What you have to do
For the word "denominators", return each line of the data in which it occurs.

Working data
import Summits.KontsevichZagierPeriods.KontsevichZagierPeriods.Theorems.HurwitzMicroSectorsNormalFormPrincipleDilogBoxSubSimplex

/-!
# `NormalFormPrinciple` (stmt-KontsevichZagierPeriods-3869), line `SketchIdeator1` —
# leaf `stub_boxRigidity`, dilogarithm layer: the simplex pieces `A(z)`, `A'(w)`, `M(z)` exist

Pure proof file (stub `exists_simplexPieces_one` of the layer `Dilog`, lead seat c9; `--supports`
the crux). The dilogarithm functional equations are move chains of the Kontsevich–Zagier calculus
between box atoms on `(0,1)²` and *simplex pieces* of the `ζ(2)` simplex `{0 < t₁ < t₀ < 1}` with
integrand `f(t) = 1/(t₀(1 − t₁))`. This file supplies the EXISTENCE, as honest integral
representations (`Literature.NumberTheory.Transcendental.KZ.IntegralRep 2`), of three pieces:
`A(z) = [{0 < t₁ < t₀ < z}, f]` for real algebraic `0 < z ≤ 1` (value `Li₂(z)`; `A(1)` is the
whole `ζ(2)` simplex, with integrand unbounded near `t₀ → 0` and `t₁ → 1`);
`A'(w) = [{w < t₀ < t₁ < 0}, f]` for real algebraic `w < 0` (value `Li₂(w)`); and the Möbius piece
`M(z) = [{0 < t₁ < t₀ < z}, −1/(t₀(1 − t₀)(1 − t₁))]` for real algebraic `0 < z < 1`.

The domains are cut out by strict linear inequalities with real algebraic constants, hence are
`ℚ`-semialgebraic; the integrands are quotients of `ℚ`-polynomials with non-vanishing denominators
on the domains. Absolute convergence is reduced to the box atoms by the merge–scale chart
`Φ_s(x₀, x₁) = (s x₀, s x₀ x₁)` of the open unit box `□` (`bss_exists_mergeScaleChart`: Jacobian
`s² x₀`, injective on `□`, image `{0 < t₁ < t₀ < s}` for `s > 0` and `{s < t₀ < t₁ < 0}` for
`s < 0`): by Mathlib's `MeasureTheory.integrableOn_image_iff_integrableOn_abs_det_fderiv_smul`,
`g` is integrable on the piece as soon as `s² x₀ · g(Φ_s x)` is integrable on `□`, and the
pulled-back integrands are the dilogarithm integrand `1/(1/s − x₀x₁)` (`bss_pullback`,
`integrableOn_dilogIntegrand`, as `1/s ≥ 1` or `1/s < 0`) and `−s/((1 − s x₀)(1 − s x₀x₁))`,
dominated by `(s/(1 − s))/(1 − x₀x₁)` on `□` (`integrableOn_box_of_abs_le`). No move of the
calculus is performed here.

References: M. Kontsevich, D. Zagier, *Periods* (2001), §1.1–1.2; F. Beukers, *A note on the
irrationality of ζ(2) and ζ(3)*, Bull. LMS 11 (1979). No definitions are introduced.
-/

noncomputable section

open MeasureTheory Set
open Literature.NumberTheory.Transcendental Literature.NumberTheory.Transcendental.KZ
open Literature.ModelTheory.ExponentialFields (IsSemialgebraic)

namespace Summit.KontsevichZagierPeriods.HurwitzMicroSectors.NormalFormPrinciple.PiBox.Dilog

/-! ## Absolute convergence of the three pieces (pull-back to the box) -/

/-- **Integrability transfer along the merge–scale chart** (Mathlib's change of variables
`MeasureTheory.integrableOn_image_iff_integrableOn_abs_det_fderiv_smul`): if `Φ` is injective and
differentiable on the open unit box `□` with `|det DΦ(x)| = s² x₀` there, then `g` is integrable on
`Φ '' □` as soon as `s² x₀ · g(Φ x)` is integrable on `□`. [folklore] -/
theorem spA_integrableOn_image_chart {s : ℝ} {g : (Fin 2 → ℝ) → ℝ}
    {Φ : (Fin 2 → ℝ) → (Fin 2 → ℝ)} {Φ' : (Fin 2 → ℝ) → (Fin 2 → ℝ) →L[ℝ] (Fin 2 → ℝ)}
    (hderiv : ∀ x, HasFDerivAt Φ (Φ' x) x)
    (hinj : Set.InjOn Φ {x : Fin 2 → ℝ | ∀ i, x i ∈ Set.Ioo (0:ℝ) 1})
    (hdet : ∀ x ∈ {x : Fin 2 → ℝ | ∀ i, x i ∈ Set.Ioo (0:ℝ) 1}, |(Φ' x).det| = s ^ 2 * x 0)
    (hg : IntegrableOn (fun x : Fin 2 → ℝ => s ^ 2 * x 0 * g (Φ x))
      {x | ∀ i, x i ∈ Set.Ioo (0:ℝ) 1}) :
    IntegrableOn g (Φ '' {x : Fin 2 → ℝ | ∀ i, x i ∈ Set.Ioo (0:ℝ) 1}) := by
  have hS : MeasurableSet {x : Fin 2 → ℝ | ∀ i, x i ∈ Set.Ioo (0:ℝ) 1} :=
    (isSemialgebraic_box 2).measurableSet_holds
  rw [integrableOn_image_iff_integrableOn_abs_det_fderiv_smul volume hS
    (fun x _ => (hderiv x).hasFDerivWithinAt) hinj]
  refine hg.congr_fun (fun x hx => ?_) hS
  show s ^ 2 * x 0 * g (Φ x) = |(Φ' x).det| • g (Φ x)
  rw [hdet x hx, smul_eq_mul]

/-- **Pull-back of `f = 1/(t₀(1 − t₁))` along the merge–scale chart `Φ_s`** for real algebraic
`s` with `1/s ≥ 1` or `1/s < 0`: `f` is integrable on `Φ_s '' □`, since `s² x₀ · f(Φ_s x)` is the
dilogarithm integrand `1/(1/s − x₀x₁)` on `□` (`bss_pullback`), integrable by
`integrableOn_dilogIntegrand`. [cite: KontsevichZagier2001, §1.1] -/
theorem spA_integrableOn_f_image {s : ℝ} (hs : 1 ≤ 1 / s ∨ 1 / s < 0)
    {Φ : (Fin 2 → ℝ) → (Fin 2 → ℝ)} {Φ' : (Fin 2 → ℝ) → (Fin 2 → ℝ) →L[ℝ] (Fin 2 → ℝ)}
    (hΦ0 : ∀ x, Φ x 0 = s * x 0) (hΦ1 : ∀ x, Φ x 1 = s * x 0 * x 1)
    (hderiv : ∀ x, HasFDerivAt Φ (Φ' x) x)
    (hinj : Set.InjOn Φ {x : Fin 2 → ℝ | ∀ i, x i ∈ Set.Ioo (0:ℝ) 1})
    (hdet : ∀ x ∈ {x : Fin 2 → ℝ | ∀ i, x i ∈ Set.Ioo (0:ℝ) 1}, |(Φ' x).det| = s ^ 2 * x 0) :
    IntegrableOn (fun t : Fin 2 → ℝ => 1 / (t 0 * (1 - t 1)))
      (Φ '' {x : Fin 2 → ℝ | ∀ i, x i ∈ Set.Ioo (0:ℝ) 1}) := by
  have hs0 : s ≠ 0 := by
    rintro rfl
    norm_num at hs
  refine spA_integrableOn_image_chart hderiv hinj hdet ?_
  refine (integrableOn_dilogIntegrand hs).congr_fun (fun x hx => ?_)
    (isSemialgebraic_box 2).measurableSet_holds
  show 1 / (1 / s - x 0 * x 1) = s ^ 2 * x 0 * (1 / (Φ x 0 * (1 - Φ x 1)))
  rw [hΦ0, hΦ1]
  exact (bss_pullback (one_div_mul_cancel hs0) (hx 0).1.ne' (dilogDen_ne_zero hs hx)).trans
    (mul_comm _ _)

/-- **Absolute convergence of `A(z)`.** For real algebraic `0 < z ≤ 1`, `1/(t₀(1 − t₁))` is
integrable on `{0 < t₁ < t₀ < z} = Φ_z '' □` (pull-back: the dilogarithm integrand with
`a = 1/z ≥ 1`). [cite: KontsevichZagier2001, §1.1] -/
theorem spA_integrableOn_A {z : ℝ} (hza : IsAlgebraic ℚ z) (hz : 0 < z) (hz1 : z ≤ 1) :
    IntegrableOn (fun t : Fin 2 → ℝ => 1 / (t 0 * (1 - t 1)))
      {t | 0 < t 1 ∧ t 1 < t 0 ∧ t 0 < z} := by
  obtain ⟨Φ, Φ', hΦ0, hΦ1, -, hderiv, hinj, hdet⟩ := bss_exists_mergeScaleChart hza hz.ne'
  rw [← bss_image_box_of_pos hz hΦ0 hΦ1]
  exact spA_integrableOn_f_image (Or.inl (one_le_one_div hz hz1)) hΦ0 hΦ1 hderiv hinj hdet

/-- **Absolute convergence of `A'(w)`.** For real algebraic `w < 0`, `1/(t₀(1 − t₁))` is
integrable on `{w < t₀ < t₁ < 0} = Φ_w '' □` (pull-back: the dilogarithm integrand with
`a = 1/w < 0`). [cite: KontsevichZagier2001, §1.1] -/
theorem spA_integrableOn_A' {w : ℝ} (hwa : IsAlgebraic ℚ w) (hw : w < 0) :
    IntegrableOn (fun t : Fin 2 → ℝ => 1 / (t 0 * (1 - t 1)))
      {t | w < t 0 ∧ t 0 < t 1 ∧ t 1 < 0} := by
  obtain ⟨Φ, Φ', hΦ0, hΦ1, -, hderiv, hinj, hdet⟩ := bss_exists_mergeScaleChart hwa hw.ne
  rw [← bss_image_box_of_neg hw hΦ0 hΦ1]
  exact spA_integrableOn_f_image (Or.inr (one_div_neg.2 hw)) hΦ0 hΦ1 hderiv hinj hdet

/-- The pulled-back Möbius denominators: for `0 < z < 1` and `x` in the open unit box,
`(1 − z)(1 − x₀x₁) ≤ (1 − z x₀)(1 − z x₀ x₁)` and `0 < (1 − z)(1 − x₀x₁)`. [folklore] -/
theorem spA_moebiusDen_bounds {z : ℝ} (hz : 0 < z) (hz1 : z < 1) {x : Fin 2 → ℝ}
    (hx : ∀ i, x i ∈ Set.Ioo (0:ℝ) 1) :
    (1 - z) * (1 - x 0 * x 1) ≤ (1 - z * x 0) * (1 - z * x 0 * x 1) ∧
      0 < (1 - z) * (1 - x 0 * x 1) := by
  have hp := mul_mem_Ioo_of_mem_box hx
  have h1 : 1 - z ≤ 1 - z * x 0 := by linarith [mul_le_of_le_one_right hz.le (hx 0).2.le]
  have h2 : 1 - x 0 * x 1 ≤ 1 - z * x 0 * x 1 := by
    rw [mul_assoc]
    linarith [mul_le_of_le_one_left hp.1.le hz1.le]
  have h1' : 0 < 1 - z := sub_pos.2 hz1
  have h2' : 0 < 1 - x 0 * x 1 := sub_pos.2 hp.2
  exact ⟨mul_le_mul h1 h2 h2'.le (h1'.le.trans h1), mul_pos h1' h2'⟩

/-- **Absolute convergence of the Möbius piece `M(z)`.** For real algebraic `0 < z < 1`,
`−1/(t₀(1 − t₀)(1 − t₁))` is integrable on `{0 < t₁ < t₀ < z} = Φ_z '' □`: the pull-back
`z² x₀ · m(Φ_z x) = −z/((1 − z x₀)(1 − z x₀x₁))` is continuous on the open unit box and dominated
there by `(z/(1 − z))/(1 − x₀x₁)` (`integrableOn_box_of_abs_le`).
[cite: KontsevichZagier2001, §1.1] -/
theorem spA_integrableOn_M {z : ℝ} (hza : IsAlgebraic ℚ z) (hz : 0 < z) (hz1 : z < 1) :
    IntegrableOn (fun t : Fin 2 → ℝ => -1 / (t 0 * (1 - t 0) * (1 - t 1)))
      {t | 0 < t 1 ∧ t 1 < t 0 ∧ t 0 < z} := by
  obtain ⟨Φ, Φ', hΦ0, hΦ1, -, hderiv, hinj, hdet⟩ := bss_exists_mergeScaleChart hza hz.ne'
  rw [← bss_image_box_of_pos hz hΦ0 hΦ1]
  refine spA_integrableOn_image_chart hderiv hinj hdet ?_
  have hG : IntegrableOn (fun x : Fin 2 → ℝ => -z / ((1 - z * x 0) * (1 - z * x 0 * x 1)))
      {x | ∀ i, x i ∈ Set.Ioo (0:ℝ) 1} := by
    refine integrableOn_box_of_abs_le (z / (1 - z)) ?_ fun x hx => ?_
    · exact ContinuousOn.div continuousOn_const (by fun_prop) fun x hx =>
        ((spA_moebiusDen_bounds hz hz1 hx).2.trans_le (spA_moebiusDen_bounds hz hz1 hx).1).ne'
    · obtain ⟨hle, hpos⟩ := spA_moebiusDen_bounds hz hz1 hx
      show |-z / ((1 - z * x 0) * (1 - z * x 0 * x 1))| ≤ z / (1 - z) / (1 - x 0 * x 1)
      rw [abs_div, abs_neg, abs_of_pos hz, abs_of_pos (hpos.trans_le hle), div_div]
      exact div_le_div_of_nonneg_left hz.le hpos hle
  refine hG.congr_fun (fun x hx => ?_) (isSemialgebraic_box 2).measurableSet_holds
  obtain ⟨hle, hpos⟩ := spA_moebiusDen_bounds hz hz1 hx
  have hD : (1 - z * x 0) * (1 - z * x 0 * x 1) ≠ 0 := (hpos.trans_le hle).ne'
  have hE : z * x 0 * (1 - z * x 0) * (1 - z * x 0 * x 1) ≠ 0 := by
    rw [mul_assoc]
    exact mul_ne_zero (mul_ne_zero hz.ne' (hx 0).1.ne') hD
  show -z / ((1 - z * x 0) * (1 - z * x 0 * x 1)) =
    z ^ 2 * x 0 * (-1 / (Φ x 0 * (1 - Φ x 0) * (1 - Φ x 1)))
  rw [hΦ0, hΦ1, mul_div_assoc', div_eq_div_iff hD hE]
  ring

/-! ## Semialgebraicity of the domains and integrands -/

-- adapted from `KZ.isSemialgebraic_setOf_apply_lt_const`, `KZ.isSemialgebraic_setOf_const_lt_apply`
-- in Literature/NumberTheory/Transcendental/EllIterRep.lean
/-- `{t | t i < c}` and `{t | c < t i}` are `ℚ`-semialgebraic for a real algebraic `c` (the
negativity sets of the `ℚ`-semialgebraic functions `t i − c` and `c − t i`). [folklore] -/
theorem spA_isSemialgebraic_halfSpaces {c : ℝ} (hc : IsAlgebraic ℚ c) (i : Fin 2) :
    IsSemialgebraic ℚ {t : Fin 2 → ℝ | t i < c} ∧ IsSemialgebraic ℚ {t : Fin 2 → ℝ | c < t i} := by
  have hU : IsSemialgebraic ℚ (univ : Set (Fin 2 → ℝ)) :=
    Literature.ModelTheory.ExponentialFields.isSemialgebraic_univ
  have hi := isSemialgebraicFunOn_apply hU i
  have hc' := isSemialgebraicFunOn_const_of_isAlgebraic hU hc
  have h1 : IsSemialgebraicFunOn ℚ univ (fun t => t i - c) :=
    (IsSemialgebraicFunOn.sub_holds hi hc').congr fun _ _ => rfl
  have h2 : IsSemialgebraicFunOn ℚ univ (fun t => c - t i) :=
    (IsSemialgebraicFunOn.sub_holds hc' hi).congr fun _ _ => rfl
  constructor
  · convert h1.isSemialgebraic_sep_neg using 1
    ext t
    simp [sub_neg]
  · convert h2.isSemialgebraic_sep_neg using 1
    ext t
    simp [sub_neg]

/-- **The simplex bands are `ℚ`-semialgebraic:** for real algebraic `c, d` and coordinates `i, j`,
`{c < tᵢ < tⱼ < d} = {c < tᵢ} ∩ {tᵢ < tⱼ} ∩ {tⱼ < d}`, the middle one a strict `ℚ`-polynomial
inequality (`i = 1, j = 0, c = 0, d = z`: the piece `A(z)`; `i = 0, j = 1, c = w, d = 0`: the
piece `A'(w)`). [cite: KontsevichZagier2001, §1.1] -/
theorem spA_isSemialgebraic_band {c d : ℝ} (hc : IsAlgebraic ℚ c) (hd : IsAlgebraic ℚ d)
    (i j : Fin 2) : IsSemialgebraic ℚ {t : Fin 2 → ℝ | c < t i ∧ t i < t j ∧ t j < d} := by
  have h2 := Literature.ModelTheory.ExponentialFields.isSemialgebraic_setOf_eval_lt (k := ℚ)
    (R := ℝ) (MvPolynomial.X i : MvPolynomial (Fin 2) ℚ) (MvPolynomial.X j)
  simp only [MvPolynomial.aeval_X] at h2
  convert ((spA_isSemialgebraic_halfSpaces hc i).2.inter h2).inter
    (spA_isSemialgebraic_halfSpaces hd j).1 using 1
  ext t
  simp only [mem_setOf_eq, mem_inter_iff, and_assoc]

/-- **Semialgebraicity of `f = 1/(t₀(1 − t₁))`** on any `ℚ`-semialgebraic set on which
`t₀ ≠ 0` and `t₁ ≠ 1`: a quotient of `ℚ`-polynomials with non-vanishing denominator
(`isSemialgebraicFunOn_aeval_div_aeval`). [cite: KontsevichZagier2001, §1.1] -/
theorem spA_isSemialgebraicFunOn_f {σ : Set (Fin 2 → ℝ)} (hσ : IsSemialgebraic ℚ σ)
    (h0 : ∀ t ∈ σ, t 0 ≠ 0) (h1 : ∀ t ∈ σ, 1 - t 1 ≠ 0) :
    IsSemialgebraicFunOn ℚ σ (fun t => 1 / (t 0 * (1 - t 1))) := by
  refine (isSemialgebraicFunOn_aeval_div_aeval hσ (1 : MvPolynomial (Fin 2) ℚ)
    (MvPolynomial.X 0 * (1 - MvPolynomial.X 1)) fun t ht => ?_).congr fun t _ => ?_
  · simp only [map_mul, map_sub, map_one, MvPolynomial.aeval_X]
    exact mul_ne_zero (h0 t ht) (h1 t ht)
  · simp only [map_mul, map_sub, map_one, MvPolynomial.aeval_X]

/-- **Semialgebraicity of the Möbius integrand `−1/(t₀(1 − t₀)(1 − t₁))`** on any
`ℚ`-semialgebraic set on which `t₀ ≠ 0, 1` and `t₁ ≠ 1`. [cite: KontsevichZagier2001, §1.1] -/
theorem spA_isSemialgebraicFunOn_m {σ : Set (Fin 2 → ℝ)} (hσ : IsSemialgebraic ℚ σ)
    (h0 : ∀ t ∈ σ, t 0 ≠ 0) (h0' : ∀ t ∈ σ, 1 - t 0 ≠ 0) (h1 : ∀ t ∈ σ, 1 - t 1 ≠ 0) :
    IsSemialgebraicFunOn ℚ σ (fun t => -1 / (t 0 * (1 - t 0) * (1 - t 1))) := by
  refine (isSemialgebraicFunOn_aeval_div_aeval hσ (-1 : MvPolynomial (Fin 2) ℚ)
    (MvPolynomial.X 0 * (1 - MvPolynomial.X 0) * (1 - MvPolynomial.X 1)) fun t ht => ?_).congr
    fun t _ => ?_
  · simp only [map_mul, map_sub, map_one, MvPolynomial.aeval_X]
    exact mul_ne_zero (mul_ne_zero (h0 t ht) (h0' t ht)) (h1 t ht)
  · simp only [map_mul, map_sub, map_neg, map_one, MvPolynomial.aeval_X]

/-! ## The registered sub-goal -/

/-- **Stub S1b-one (existence of the simplex pieces `A`, `A'`, `M` of the dilogarithm layer;
registered sub-goal `exists_simplexPieces_one` of stmt-KontsevichZagierPeriods-3869, line
`SketchIdeator1`).** With `f(t) = 1/(t₀(1 − t₁))`: (i) for every real algebraic `0 < z ≤ 1` the
piece `A(z) = [{0 < t₁ < t₀ < z}, f]` exists; (ii) for every real algebraic `w < 0` the piece
`A'(w) = [{w < t₀ < t₁ < 0}, f]` exists; (iii) for every real algebraic `0 < z < 1` the Möbius
piece `M(z) = [{0 < t₁ < t₀ < z}, −1/(t₀(1 − t₀)(1 − t₁))]` exists — each as an integral
representation of the Kontsevich–Zagier calculus with literally these domains and integrands.
[cite: KontsevichZagier2001, §1.1] -/
theorem exists_simplexPieces_one :
    (∀ z : ℝ, IsAlgebraic ℚ z → 0 < z → z ≤ 1 →
      ∃ A : IntegralRep 2, A.domain = {t | 0 < t 1 ∧ t 1 < t 0 ∧ t 0 < z} ∧
        A.integrand = fun t => 1 / (t 0 * (1 - t 1))) ∧
    (∀ w : ℝ, IsAlgebraic ℚ w → w < 0 →
      ∃ A' : IntegralRep 2, A'.domain = {t | w < t 0 ∧ t 0 < t 1 ∧ t 1 < 0} ∧
        A'.integrand = fun t => 1 / (t 0 * (1 - t 1))) ∧
    (∀ z : ℝ, IsAlgebraic ℚ z → 0 < z → z < 1 →
      ∃ M : IntegralRep 2, M.domain = {t | 0 < t 1 ∧ t 1 < t 0 ∧ t 0 < z} ∧
        M.integrand = fun t => -1 / (t 0 * (1 - t 0) * (1 - t 1))) := by
  refine ⟨fun z hz hz0 hz1 => ?_, fun w hw hw0 => ?_, fun z hz hz0 hz1 => ?_⟩
  · have hσ : IsSemialgebraic ℚ {t : Fin 2 → ℝ | 0 < t 1 ∧ t 1 < t 0 ∧ t 0 < z} :=
      spA_isSemialgebraic_band isAlgebraic_zero hz 1 0
    exact ⟨⟨_, _, hσ, spA_isSemialgebraicFunOn_f hσ (fun _ ht => (ht.1.trans ht.2.1).ne')
      (fun _ ht => (sub_pos.2 ((ht.2.1.trans ht.2.2).trans_le hz1)).ne'),
      spA_integrableOn_A hz hz0 hz1⟩, rfl, rfl⟩
  · have hσ : IsSemialgebraic ℚ {t : Fin 2 → ℝ | w < t 0 ∧ t 0 < t 1 ∧ t 1 < 0} :=
      spA_isSemialgebraic_band hw isAlgebraic_zero 0 1
    exact ⟨⟨_, _, hσ, spA_isSemialgebraicFunOn_f hσ (fun _ ht => (ht.2.1.trans ht.2.2).ne)
      (fun _ ht => (sub_pos.2 (ht.2.2.trans one_pos)).ne'), spA_integrableOn_A' hw hw0⟩, rfl, rfl⟩
  · have hσ : IsSemialgebraic ℚ {t : Fin 2 → ℝ | 0 < t 1 ∧ t 1 < t 0 ∧ t 0 < z} :=
      spA_isSemialgebraic_band isAlgebraic_zero hz 1 0
    exact ⟨⟨_, _, hσ, spA_isSemialgebraicFunOn_m hσ (fun _ ht => (ht.1.trans ht.2.1).ne')
      (fun _ ht => (sub_pos.2 (ht.2.2.trans hz1)).ne')
      (fun _ ht => (sub_pos.2 ((ht.2.1.trans ht.2.2).trans hz1)).ne'),
      spA_integrableOn_M hz hz0 hz1⟩, rfl, rfl⟩

end Summit.KontsevichZagierPeriods.HurwitzMicroSectors.NormalFormPrinciple.PiBox.Dilog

Task result
`ℚ`-semialgebraic; the integrands are quotients of `ℚ`-polynomials with non-vanishing denominators
/-- The pulled-back Möbius denominators: for `0 < z < 1` and `x` in the open unit box,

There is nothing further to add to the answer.